■ Exercise goal ■
Provide only the number of lines in the records where "obtain" appears.

■ Material supplied ■

========

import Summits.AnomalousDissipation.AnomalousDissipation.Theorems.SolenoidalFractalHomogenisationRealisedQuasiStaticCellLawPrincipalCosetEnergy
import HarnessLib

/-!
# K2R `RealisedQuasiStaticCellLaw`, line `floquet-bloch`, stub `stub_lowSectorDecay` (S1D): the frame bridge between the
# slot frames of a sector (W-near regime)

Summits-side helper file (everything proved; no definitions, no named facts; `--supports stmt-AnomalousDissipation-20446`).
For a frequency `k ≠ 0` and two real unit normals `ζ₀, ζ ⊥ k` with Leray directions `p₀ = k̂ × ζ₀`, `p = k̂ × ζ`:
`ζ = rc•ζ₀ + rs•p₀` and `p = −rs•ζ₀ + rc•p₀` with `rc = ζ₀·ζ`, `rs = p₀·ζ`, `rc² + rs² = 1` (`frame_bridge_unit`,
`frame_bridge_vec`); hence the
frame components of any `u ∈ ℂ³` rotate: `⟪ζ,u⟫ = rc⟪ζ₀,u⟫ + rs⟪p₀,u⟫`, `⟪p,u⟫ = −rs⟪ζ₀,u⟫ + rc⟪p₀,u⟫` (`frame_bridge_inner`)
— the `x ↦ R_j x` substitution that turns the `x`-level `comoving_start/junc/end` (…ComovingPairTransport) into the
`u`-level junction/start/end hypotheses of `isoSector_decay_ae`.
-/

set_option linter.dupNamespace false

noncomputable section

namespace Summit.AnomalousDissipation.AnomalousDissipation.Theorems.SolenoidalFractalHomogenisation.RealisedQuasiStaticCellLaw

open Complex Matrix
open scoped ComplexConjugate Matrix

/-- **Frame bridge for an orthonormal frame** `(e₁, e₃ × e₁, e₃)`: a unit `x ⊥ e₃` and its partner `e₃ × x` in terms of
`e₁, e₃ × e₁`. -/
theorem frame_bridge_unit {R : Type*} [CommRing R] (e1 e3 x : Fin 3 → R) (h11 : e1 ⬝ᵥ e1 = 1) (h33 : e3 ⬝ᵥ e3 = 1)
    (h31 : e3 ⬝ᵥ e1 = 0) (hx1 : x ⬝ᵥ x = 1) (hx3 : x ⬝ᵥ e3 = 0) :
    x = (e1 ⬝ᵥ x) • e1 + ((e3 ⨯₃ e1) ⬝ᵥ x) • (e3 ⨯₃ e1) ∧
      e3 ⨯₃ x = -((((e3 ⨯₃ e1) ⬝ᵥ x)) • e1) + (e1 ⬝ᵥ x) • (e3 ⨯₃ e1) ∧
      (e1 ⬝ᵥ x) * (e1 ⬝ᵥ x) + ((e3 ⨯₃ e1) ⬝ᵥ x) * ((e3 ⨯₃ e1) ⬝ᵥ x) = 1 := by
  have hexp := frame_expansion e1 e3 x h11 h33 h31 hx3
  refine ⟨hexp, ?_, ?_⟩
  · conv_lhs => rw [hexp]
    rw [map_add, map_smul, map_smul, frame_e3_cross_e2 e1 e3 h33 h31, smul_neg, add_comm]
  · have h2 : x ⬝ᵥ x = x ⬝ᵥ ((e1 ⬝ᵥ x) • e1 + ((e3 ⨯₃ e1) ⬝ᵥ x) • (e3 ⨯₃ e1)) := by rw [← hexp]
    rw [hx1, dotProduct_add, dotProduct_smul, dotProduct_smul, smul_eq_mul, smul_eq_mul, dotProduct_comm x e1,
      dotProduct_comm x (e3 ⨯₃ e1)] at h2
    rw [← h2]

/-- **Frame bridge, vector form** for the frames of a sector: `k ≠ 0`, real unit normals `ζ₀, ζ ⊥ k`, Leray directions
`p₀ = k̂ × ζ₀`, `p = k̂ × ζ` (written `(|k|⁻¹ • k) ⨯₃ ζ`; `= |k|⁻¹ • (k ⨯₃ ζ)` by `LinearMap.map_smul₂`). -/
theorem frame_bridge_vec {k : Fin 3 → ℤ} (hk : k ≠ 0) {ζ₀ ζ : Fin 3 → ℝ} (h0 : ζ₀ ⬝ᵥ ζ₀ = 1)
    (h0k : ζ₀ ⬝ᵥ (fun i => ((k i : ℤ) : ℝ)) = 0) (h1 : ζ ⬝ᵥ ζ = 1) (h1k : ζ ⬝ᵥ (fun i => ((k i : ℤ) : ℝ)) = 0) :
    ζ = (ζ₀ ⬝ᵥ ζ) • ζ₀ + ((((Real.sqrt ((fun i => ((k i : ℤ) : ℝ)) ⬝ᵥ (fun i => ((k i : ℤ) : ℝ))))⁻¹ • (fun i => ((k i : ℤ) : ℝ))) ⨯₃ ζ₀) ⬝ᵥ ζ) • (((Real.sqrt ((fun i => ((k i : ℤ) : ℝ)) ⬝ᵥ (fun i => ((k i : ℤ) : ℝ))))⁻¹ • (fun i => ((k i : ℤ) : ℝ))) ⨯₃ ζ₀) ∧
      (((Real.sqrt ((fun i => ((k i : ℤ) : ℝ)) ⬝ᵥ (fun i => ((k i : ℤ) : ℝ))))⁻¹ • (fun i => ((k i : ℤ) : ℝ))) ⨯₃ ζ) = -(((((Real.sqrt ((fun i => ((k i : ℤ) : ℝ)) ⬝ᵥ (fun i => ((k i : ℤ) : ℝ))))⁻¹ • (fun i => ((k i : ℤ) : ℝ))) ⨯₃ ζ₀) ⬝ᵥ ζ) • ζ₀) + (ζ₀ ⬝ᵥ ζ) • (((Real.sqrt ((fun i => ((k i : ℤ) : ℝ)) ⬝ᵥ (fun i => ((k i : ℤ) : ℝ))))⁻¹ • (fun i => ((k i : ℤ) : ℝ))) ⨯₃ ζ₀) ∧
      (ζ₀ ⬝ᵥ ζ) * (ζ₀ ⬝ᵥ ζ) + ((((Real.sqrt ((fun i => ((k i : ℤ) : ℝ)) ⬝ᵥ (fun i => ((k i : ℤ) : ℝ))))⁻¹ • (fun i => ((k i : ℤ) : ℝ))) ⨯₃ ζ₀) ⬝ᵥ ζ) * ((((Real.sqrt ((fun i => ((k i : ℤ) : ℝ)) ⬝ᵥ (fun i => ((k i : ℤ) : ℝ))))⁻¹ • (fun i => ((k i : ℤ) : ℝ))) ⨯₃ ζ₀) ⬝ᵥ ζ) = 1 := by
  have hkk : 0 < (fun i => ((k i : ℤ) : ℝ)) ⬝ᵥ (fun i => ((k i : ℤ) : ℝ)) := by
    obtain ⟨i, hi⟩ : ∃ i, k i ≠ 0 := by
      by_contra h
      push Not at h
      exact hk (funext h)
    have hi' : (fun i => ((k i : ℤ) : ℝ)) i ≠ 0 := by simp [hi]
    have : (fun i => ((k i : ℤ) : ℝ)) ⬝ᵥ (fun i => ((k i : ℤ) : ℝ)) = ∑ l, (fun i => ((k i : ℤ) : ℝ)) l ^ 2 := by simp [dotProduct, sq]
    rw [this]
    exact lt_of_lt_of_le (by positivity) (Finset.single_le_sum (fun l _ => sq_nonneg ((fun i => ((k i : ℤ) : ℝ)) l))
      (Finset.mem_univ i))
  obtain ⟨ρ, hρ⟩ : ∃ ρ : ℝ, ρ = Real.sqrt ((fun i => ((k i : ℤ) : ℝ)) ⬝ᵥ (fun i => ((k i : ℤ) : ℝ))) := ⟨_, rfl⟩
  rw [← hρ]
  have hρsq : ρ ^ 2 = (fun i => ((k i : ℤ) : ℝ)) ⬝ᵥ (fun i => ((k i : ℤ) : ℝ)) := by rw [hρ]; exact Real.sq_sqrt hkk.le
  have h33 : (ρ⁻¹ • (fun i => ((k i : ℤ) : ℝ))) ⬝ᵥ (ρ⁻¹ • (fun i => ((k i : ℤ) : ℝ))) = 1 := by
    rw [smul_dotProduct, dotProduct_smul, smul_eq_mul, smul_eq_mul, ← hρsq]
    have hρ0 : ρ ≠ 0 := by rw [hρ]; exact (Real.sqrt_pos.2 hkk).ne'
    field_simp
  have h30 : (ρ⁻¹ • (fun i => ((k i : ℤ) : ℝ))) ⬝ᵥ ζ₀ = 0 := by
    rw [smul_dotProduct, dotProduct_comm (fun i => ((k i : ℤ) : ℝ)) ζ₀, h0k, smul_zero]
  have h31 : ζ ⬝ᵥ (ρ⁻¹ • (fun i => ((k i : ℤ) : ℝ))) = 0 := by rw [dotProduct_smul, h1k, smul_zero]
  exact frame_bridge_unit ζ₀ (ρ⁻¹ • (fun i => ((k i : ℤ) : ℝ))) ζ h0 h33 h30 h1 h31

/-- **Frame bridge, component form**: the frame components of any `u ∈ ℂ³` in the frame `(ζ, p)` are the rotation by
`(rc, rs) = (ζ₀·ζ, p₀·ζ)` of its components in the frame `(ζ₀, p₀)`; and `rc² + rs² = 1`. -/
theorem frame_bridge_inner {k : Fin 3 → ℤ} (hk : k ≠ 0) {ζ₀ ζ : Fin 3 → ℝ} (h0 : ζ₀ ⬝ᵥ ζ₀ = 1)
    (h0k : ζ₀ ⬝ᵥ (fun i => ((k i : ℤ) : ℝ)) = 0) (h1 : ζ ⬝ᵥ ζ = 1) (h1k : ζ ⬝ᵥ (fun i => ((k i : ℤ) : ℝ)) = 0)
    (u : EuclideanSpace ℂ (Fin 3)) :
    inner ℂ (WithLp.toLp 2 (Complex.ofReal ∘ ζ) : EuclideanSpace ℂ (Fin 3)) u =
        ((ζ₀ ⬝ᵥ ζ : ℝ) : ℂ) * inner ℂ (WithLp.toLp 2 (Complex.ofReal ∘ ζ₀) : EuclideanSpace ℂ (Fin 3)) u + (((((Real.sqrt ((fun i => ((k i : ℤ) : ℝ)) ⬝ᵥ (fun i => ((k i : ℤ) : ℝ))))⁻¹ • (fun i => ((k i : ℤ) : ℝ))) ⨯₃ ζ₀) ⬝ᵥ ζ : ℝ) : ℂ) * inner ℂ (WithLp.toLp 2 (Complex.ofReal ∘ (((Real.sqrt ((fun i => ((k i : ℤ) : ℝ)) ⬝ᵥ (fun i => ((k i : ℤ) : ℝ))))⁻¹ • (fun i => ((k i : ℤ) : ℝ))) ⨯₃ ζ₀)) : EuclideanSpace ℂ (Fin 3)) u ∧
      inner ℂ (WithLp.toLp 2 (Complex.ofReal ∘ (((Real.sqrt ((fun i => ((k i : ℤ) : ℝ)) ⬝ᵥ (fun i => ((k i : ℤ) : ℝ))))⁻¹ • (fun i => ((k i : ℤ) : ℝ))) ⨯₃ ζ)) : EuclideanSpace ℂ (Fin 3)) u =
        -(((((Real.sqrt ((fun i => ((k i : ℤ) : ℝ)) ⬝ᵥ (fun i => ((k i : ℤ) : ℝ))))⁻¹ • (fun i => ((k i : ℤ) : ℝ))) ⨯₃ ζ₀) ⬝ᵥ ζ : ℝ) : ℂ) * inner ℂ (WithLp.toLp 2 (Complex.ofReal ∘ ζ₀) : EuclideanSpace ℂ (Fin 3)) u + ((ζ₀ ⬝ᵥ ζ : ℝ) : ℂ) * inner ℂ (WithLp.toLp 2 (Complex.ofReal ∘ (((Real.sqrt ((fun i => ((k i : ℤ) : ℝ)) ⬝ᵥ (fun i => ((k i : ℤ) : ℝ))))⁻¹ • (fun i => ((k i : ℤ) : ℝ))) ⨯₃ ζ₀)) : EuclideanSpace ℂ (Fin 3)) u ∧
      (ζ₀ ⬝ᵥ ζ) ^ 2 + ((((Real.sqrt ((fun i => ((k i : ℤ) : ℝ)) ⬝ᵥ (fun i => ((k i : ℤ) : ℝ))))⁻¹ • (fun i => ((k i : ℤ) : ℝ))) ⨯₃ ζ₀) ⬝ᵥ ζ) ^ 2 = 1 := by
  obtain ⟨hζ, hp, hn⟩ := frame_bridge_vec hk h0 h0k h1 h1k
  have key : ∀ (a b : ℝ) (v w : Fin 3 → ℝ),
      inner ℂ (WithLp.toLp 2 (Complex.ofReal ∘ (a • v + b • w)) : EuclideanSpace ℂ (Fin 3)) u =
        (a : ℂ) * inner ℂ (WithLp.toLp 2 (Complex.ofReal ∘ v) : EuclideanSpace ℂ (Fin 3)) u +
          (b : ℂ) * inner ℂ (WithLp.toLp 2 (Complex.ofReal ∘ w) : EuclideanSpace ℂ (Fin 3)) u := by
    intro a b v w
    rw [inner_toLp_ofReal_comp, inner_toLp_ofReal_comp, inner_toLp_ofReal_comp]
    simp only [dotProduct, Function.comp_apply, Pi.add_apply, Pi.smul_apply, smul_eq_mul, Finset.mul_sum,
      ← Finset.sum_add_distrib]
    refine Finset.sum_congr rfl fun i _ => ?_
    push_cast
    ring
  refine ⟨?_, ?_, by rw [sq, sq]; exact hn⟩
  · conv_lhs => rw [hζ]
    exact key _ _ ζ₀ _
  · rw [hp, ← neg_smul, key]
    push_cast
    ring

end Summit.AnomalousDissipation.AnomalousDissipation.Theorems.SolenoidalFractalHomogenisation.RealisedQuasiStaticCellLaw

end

========

■ Response to this exercise ■
3